EXERCISE PROMPT → Take the data below and copy exactly the lines starting at the one with "for a row of" and finishing at the one with "exact τ.symm' (key", both included.

[Opening INFORMATION SUPPLIED section]

import Literature.Probability.LatticeModels.PercolationRowEdgeOperators
import HarnessLib

/-!
# The Temperley–Lieb (`β = 1`) relations of the percolation detach / join generators

Companion to `PercolationRowTransfer.lean` / `PercolationRowEdgeOperators.lean`. The single-bond
operators of the stochastic row transfer matrix of bond percolation on `ℤ²` — `D_x` (detach the
site `x`: one closed vertical bond) and `J_x` (join `x` and `x + 1`: one open horizontal bond) —
satisfy, besides `D_x² = D_x`, `J_x² = J_x` (loc. cit.), the MIXED relations

* `J_x D_x J_x = J_x`, `J_x D_{x+1} J_x = J_x` (`joinRel_detachRel_joinRel`,
  `joinRel_detachRel_succ_joinRel`),
* `D_x J_x D_x = D_x`, `D_{x+1} J_x D_{x+1} = D_{x+1}` (`detachRel_joinRel_detachRel`,
  `detachRel_succ_joinRel_detachRel_succ`),
* `D_x J_y = J_y D_x` for `x ∉ {y, y + 1}` (`detachRel_joinRel_comm`),

i.e. with `e_{2j-1} ↔ D_{x_j}`, `e_{2j} ↔ J_{x_j}` on a row of consecutive columns, the defining
relations `eᵢ² = (q + q⁻¹) eᵢ`, `eᵢ e_{i±1} eᵢ = eᵢ`, `[eᵢ, eⱼ] = 0 (|i - j| > 1)` of the
Temperley–Lieb algebra at loop weight `q + q⁻¹ = 1` (Pearce–Rittenberg–de Gier–Nienhuis, *Temperley–
Lieb stochastic processes*, J. Phys. A 35 (2002) L661, §2 (TL): "restricting ourselves to the case
`q = e^{iπ/3}` […] closed contractible loops may be removed at the cost of a factor `q + q⁻¹ = 1`";
its Hamiltonian `H = Σⱼ (1 - eⱼ)` is "closely related to the critical `Q = 1` Potts model"), here in
the cluster / connectivity-state representation of the `Q = 1` Potts model (Blöte–Nightingale 1982;
Bondesan–Jacobsen–Saleur arXiv:1207.7005 §5.1: the loop-model Hamiltonian "acts on link states,
patterns of connectivities of sites"). The relations hold on ALL set partitions of the row points
(not only on planar ones) and are proved from the pointwise descriptions `detachRel_apply`,
`joinRel_apply`. State-level versions: `RowState.join_detach_join`, `RowState.detach_join_detach`, ….

Not here: the abstract algebra / the packaging as an `IsTemperleyLiebFamily` indexed by `Fin (2n-1)`
for a row of `n` consecutive columns (index bookkeeping only).
-/

noncomputable section

open Finset
open scoped Classical

namespace Literature.Probability.LatticeModels

variable {S : Finset ℤ}

/-! ### The mixed Temperley–Lieb relations (`β = 1`)

With `u = x`, `v = x + 1` the generators `D_x` (detach) and `J_x` (join) satisfy
`J_x D_u J_x = J_x`, `J_x D_v J_x = J_x`, `D_u J_x D_u = D_u`, `D_v J_x D_v = D_v`, and far-apart
generators commute: the relations `eᵢ e_{i±1} eᵢ = eᵢ`, `[eᵢ, eⱼ] = 0` of the Temperley–Lieb algebra
at loop weight `eᵢ² = 1 · eᵢ` in the cluster (connectivity) representation `e_{2j-1} ↔ D_j`,
`e_{2j} ↔ J_j` (Pearce–Rittenberg–de Gier–Nienhuis 2002, §2 (TL); Blöte–Nightingale 1982). -/

/-- Auxiliary form of `J D J = J`: the detached site `p` is either endpoint of the edge. [folklore] -/
private theorem joinRel_detachRel_joinRel_aux (x : S) (p q : S)
    (hpq : p ≠ q) (hedge : ∀ ρ : Setoid (RowPoint S), joinRel x ρ (Sum.inl p) (Sum.inl q))
    (π : Setoid (RowPoint S)) :
    joinRel x (detachRel p (joinRel x π)) = joinRel x π := by
  apply le_antisymm
  · exact sup_le ((vertRel_le _ _).trans le_rfl) le_sup_right
  · refine sup_le ?_ le_sup_right
    intro a b hab
    set τ := joinRel x (detachRel p (joinRel x π))
    -- from `p`, go through the other endpoint `q`
    have key : ∀ c, c ≠ Sum.inl p → π (Sum.inl p) c → τ (Sum.inl p) c := by
      intro c hc hpc
      refine τ.trans' (hedge _) (le_joinRel x _ ?_)
      rw [detachRel_apply]
      refine Or.inr ⟨fun e => hpq.symm (Sum.inl_injective e), hc, ?_⟩
      exact (joinRel x π).trans' ((joinRel x π).symm' (hedge π)) (le_joinRel x π hpc)
    by_cases ha : a = Sum.inl p
    · subst ha
      by_cases hb : b = Sum.inl p
      · subst hb
        exact τ.refl _
      · exact key b hb hab
    · by_cases hb : b = Sum.inl p
      · subst hb
        exact τ.symm' (key a ha (π.symm' hab))
      · exact le_joinRel x _ ((detachRel_apply _ _ _ _).2 (Or.inr ⟨ha, hb, le_joinRel x π hab⟩))

/-- **`J_x D_x J_x = J_x`** (`e_{2j} e_{2j-1} e_{2j} = e_{2j}`). [cite: PearceRittenbergDeGierNienhuis2002, §2 (TL)] -/
theorem joinRel_detachRel_joinRel (x : S) (h : (x : ℤ) + 1 ∈ S) (π : Setoid (RowPoint S)) :
    joinRel x (detachRel x (joinRel x π)) = joinRel x π :=
  joinRel_detachRel_joinRel_aux x x ⟨(x : ℤ) + 1, h⟩ (ne_hEdgeSucc x h)
    (fun ρ => joinRel_rel x h ρ) π

/-- **`J_x D_{x+1} J_x = J_x`** (`e_{2j} e_{2j+1} e_{2j} = e_{2j}`). [cite: PearceRittenbergDeGierNienhuis2002, §2 (TL)] -/
theorem joinRel_detachRel_succ_joinRel (x : S) (h : (x : ℤ) + 1 ∈ S) (π : Setoid (RowPoint S)) :
    joinRel x (detachRel ⟨(x : ℤ) + 1, h⟩ (joinRel x π)) = joinRel x π :=
  joinRel_detachRel_joinRel_aux x ⟨(x : ℤ) + 1, h⟩ x (ne_hEdgeSucc x h).symm
    (fun ρ => (joinRel x ρ).symm' (joinRel_rel x h ρ)) π

/-- Auxiliary form of `D J D = D`: the detached site `p` is either endpoint of the edge. [folklore] -/
private theorem detachRel_joinRel_detachRel_aux (x : S) (h : (x : ℤ) + 1 ∈ S) (p q : S)
    (hpq : (p = x ∧ q = ⟨(x : ℤ) + 1, h⟩) ∨ (p = ⟨(x : ℤ) + 1, h⟩ ∧ q = x))
    (π : Setoid (RowPoint S)) :
    detachRel p (joinRel x (detachRel p π)) = detachRel p π := by
  apply le_antisymm
  · intro a b hab
    rw [detachRel_apply] at hab
    rcases hab with rfl | ⟨ha, hb, hab⟩
    · exact (detachRel p π).refl _
    rw [joinRel_apply x h] at hab
    -- membership in the merged class reduces to being joined to `q`
    have hq : ∀ c, c ≠ Sum.inl p →
        (detachRel p π c (Sum.inl x) ∨ detachRel p π c (Sum.inl ⟨(x : ℤ) + 1, h⟩)) →
        detachRel p π c (Sum.inl q) := by
      intro c hc hc'
      rcases hpq with ⟨rfl, rfl⟩ | ⟨rfl, rfl⟩
      · rcases hc' with hc' | hc'
        · exact absurd ((detachRel_rel_inl_iff _ π c).1 hc') hc
        · exact hc'
      · rcases hc' with hc' | hc'
        · exact hc'
        · exact absurd ((detachRel_rel_inl_iff _ π c).1 hc') hc
    rcases hab with hab | ⟨ha', hb'⟩
    · exact hab
    · exact (detachRel p π).trans' (hq a ha ha') ((detachRel p π).symm' (hq b hb hb'))
  · calc detachRel p π = detachRel p (detachRel p π) := (detachRel_detachRel p π).symm
      _ ≤ detachRel p (joinRel x (detachRel p π)) := vertRel_mono _ (le_joinRel x _)

/-- **`D_x J_x D_x = D_x`** (`e_{2j-1} e_{2j} e_{2j-1} = e_{2j-1}`); trivially true also when
`x + 1` is not a column. [cite: PearceRittenbergDeGierNienhuis2002, §2 (TL)] -/
theorem detachRel_joinRel_detachRel (x : S) (π : Setoid (RowPoint S)) :
    detachRel x (joinRel x (detachRel x π)) = detachRel x π := by
  by_cases h : (x : ℤ) + 1 ∈ S
  · exact detachRel_joinRel_detachRel_aux x h x _ (Or.inl ⟨rfl, rfl⟩) π
  · rw [joinRel_of_not_mem x h, detachRel_detachRel]

/-- **`D_{x+1} J_x D_{x+1} = D_{x+1}`** (`e_{2j+1} e_{2j} e_{2j+1} = e_{2j+1}`).
[cite: PearceRittenbergDeGierNienhuis2002, §2 (TL)] -/
theorem detachRel_succ_joinRel_detachRel_succ (x : S) (h : (x : ℤ) + 1 ∈ S)
    (π : Setoid (RowPoint S)) :
    detachRel ⟨(x : ℤ) + 1, h⟩ (joinRel x (detachRel ⟨(x : ℤ) + 1, h⟩ π)) =
      detachRel ⟨(x : ℤ) + 1, h⟩ π :=
  detachRel_joinRel_detachRel_aux x h _ x (Or.inr ⟨rfl, rfl⟩) π

/-- **Far commutation `D_x J_y = J_y D_x`** for `x ∉ {y, y + 1}`. [cite: PearceRittenbergDeGierNienhuis2002, §2 (TL)] -/
theorem detachRel_joinRel_comm (x y : S) (hxy : x ≠ y) (hxy' : (x : ℤ) ≠ y + 1)
    (π : Setoid (RowPoint S)) :
    detachRel x (joinRel y π) = joinRel y (detachRel x π) := by
  by_cases h : (y : ℤ) + 1 ∈ S
  swap
  · rw [joinRel_of_not_mem y h, joinRel_of_not_mem y h]
  have hu : (Sum.inl y : RowPoint S) ≠ Sum.inl x := fun e => hxy (Sum.inl_injective e).symm
  have hv : (Sum.inl ⟨(y : ℤ) + 1, h⟩ : RowPoint S) ≠ Sum.inl x := by
    intro e
    exact hxy' (congrArg Subtype.val (Sum.inl_injective e)).symm
  apply le_antisymm
  · intro a b hab
    rw [detachRel_apply, joinRel_apply y h] at hab
    rw [joinRel_apply y h, detachRel_apply, detachRel_apply, detachRel_apply, detachRel_apply,
      detachRel_apply]
    rcases hab with rfl | ⟨ha, hb, hab | ⟨ha', hb'⟩⟩
    · exact Or.inl (Or.inl rfl)
    · exact Or.inl (Or.inr ⟨ha, hb, hab⟩)
    · refine Or.inr ⟨?_, ?_⟩
      · exact ha'.imp (fun k => Or.inr ⟨ha, hu, k⟩) (fun k => Or.inr ⟨ha, hv, k⟩)
      · exact hb'.imp (fun k => Or.inr ⟨hb, hu, k⟩) (fun k => Or.inr ⟨hb, hv, k⟩)
  · refine sup_le (vertRel_mono _ (le_joinRel y π)) ?_
    rw [hEdgeRel_of_mem y h, joinTwo_le_iff, detachRel_apply]
    exact Or.inr ⟨hu, hv, joinRel_rel y h π⟩

namespace RowState

/-- `J_x D_x J_x = J_x`. [cite: PearceRittenbergDeGierNienhuis2002, §2 (TL)] -/
theorem join_detach_join (x : S) (h : (x : ℤ) + 1 ∈ S) (π : RowState S) :
    join x (detach x (join x π)) = join x π :=
  RowState.ext (joinRel_detachRel_joinRel x h π.rel)

/-- `J_x D_{x+1} J_x = J_x`. [cite: PearceRittenbergDeGierNienhuis2002, §2 (TL)] -/
theorem join_detach_succ_join (x : S) (h : (x : ℤ) + 1 ∈ S) (π : RowState S) :
    join x (detach ⟨(x : ℤ) + 1, h⟩ (join x π)) = join x π :=
  RowState.ext (joinRel_detachRel_succ_joinRel x h π.rel)

/-- `D_x J_x D_x = D_x`. [cite: PearceRittenbergDeGierNienhuis2002, §2 (TL)] -/
theorem detach_join_detach (x : S) (π : RowState S) :
    detach x (join x (detach x π)) = detach x π :=
  RowState.ext (detachRel_joinRel_detachRel x π.rel)

/-- `D_{x+1} J_x D_{x+1} = D_{x+1}`. [cite: PearceRittenbergDeGierNienhuis2002, §2 (TL)] -/
theorem detach_succ_join_detach_succ (x : S) (h : (x : ℤ) + 1 ∈ S) (π : RowState S) :
    detach ⟨(x : ℤ) + 1, h⟩ (join x (detach ⟨(x : ℤ) + 1, h⟩ π)) = detach ⟨(x : ℤ) + 1, h⟩ π :=
  RowState.ext (detachRel_succ_joinRel_detachRel_succ x h π.rel)

/-- `D_x J_y = J_y D_x` for `x ∉ {y, y + 1}`. [cite: PearceRittenbergDeGierNienhuis2002, §2 (TL)] -/
theorem detach_join_comm (x y : S) (hxy : x ≠ y) (hxy' : (x : ℤ) ≠ y + 1) (π : RowState S) :
    detach x (join y π) = join y (detach x π) :=
  RowState.ext (detachRel_joinRel_comm x y hxy hxy' π.rel)

end RowState

end Literature.Probability.LatticeModels

end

[Closing INFORMATION SUPPLIED section]

RESPONSE AREA →
for a row of `n` consecutive columns (index bookkeeping only).
-/

noncomputable section

open Finset
open scoped Classical

namespace Literature.Probability.LatticeModels

variable {S : Finset ℤ}

/-! ### The mixed Temperley–Lieb relations (`β = 1`)

With `u = x`, `v = x + 1` the generators `D_x` (detach) and `J_x` (join) satisfy
`J_x D_u J_x = J_x`, `J_x D_v J_x = J_x`, `D_u J_x D_u = D_u`, `D_v J_x D_v = D_v`, and far-apart
generators commute: the relations `eᵢ e_{i±1} eᵢ = eᵢ`, `[eᵢ, eⱼ] = 0` of the Temperley–Lieb algebra
at loop weight `eᵢ² = 1 · eᵢ` in the cluster (connectivity) representation `e_{2j-1} ↔ D_j`,
`e_{2j} ↔ J_j` (Pearce–Rittenberg–de Gier–Nienhuis 2002, §2 (TL); Blöte–Nightingale 1982). -/

/-- Auxiliary form of `J D J = J`: the detached site `p` is either endpoint of the edge. [folklore] -/
private theorem joinRel_detachRel_joinRel_aux (x : S) (p q : S)
    (hpq : p ≠ q) (hedge : ∀ ρ : Setoid (RowPoint S), joinRel x ρ (Sum.inl p) (Sum.inl q))
    (π : Setoid (RowPoint S)) :
    joinRel x (detachRel p (joinRel x π)) = joinRel x π := by
  apply le_antisymm
  · exact sup_le ((vertRel_le _ _).trans le_rfl) le_sup_right
  · refine sup_le ?_ le_sup_right
    intro a b hab
    set τ := joinRel x (detachRel p (joinRel x π))
    -- from `p`, go through the other endpoint `q`
    have key : ∀ c, c ≠ Sum.inl p → π (Sum.inl p) c → τ (Sum.inl p) c := by
      intro c hc hpc
      refine τ.trans' (hedge _) (le_joinRel x _ ?_)
      rw [detachRel_apply]
      refine Or.inr ⟨fun e => hpq.symm (Sum.inl_injective e), hc, ?_⟩
      exact (joinRel x π).trans' ((joinRel x π).symm' (hedge π)) (le_joinRel x π hpc)
    by_cases ha : a = Sum.inl p
    · subst ha
      by_cases hb : b = Sum.inl p
      · subst hb
        exact τ.refl _
      · exact key b hb hab
    · by_cases hb : b = Sum.inl p
      · subst hb
        exact τ.symm' (key a ha (π.symm' hab))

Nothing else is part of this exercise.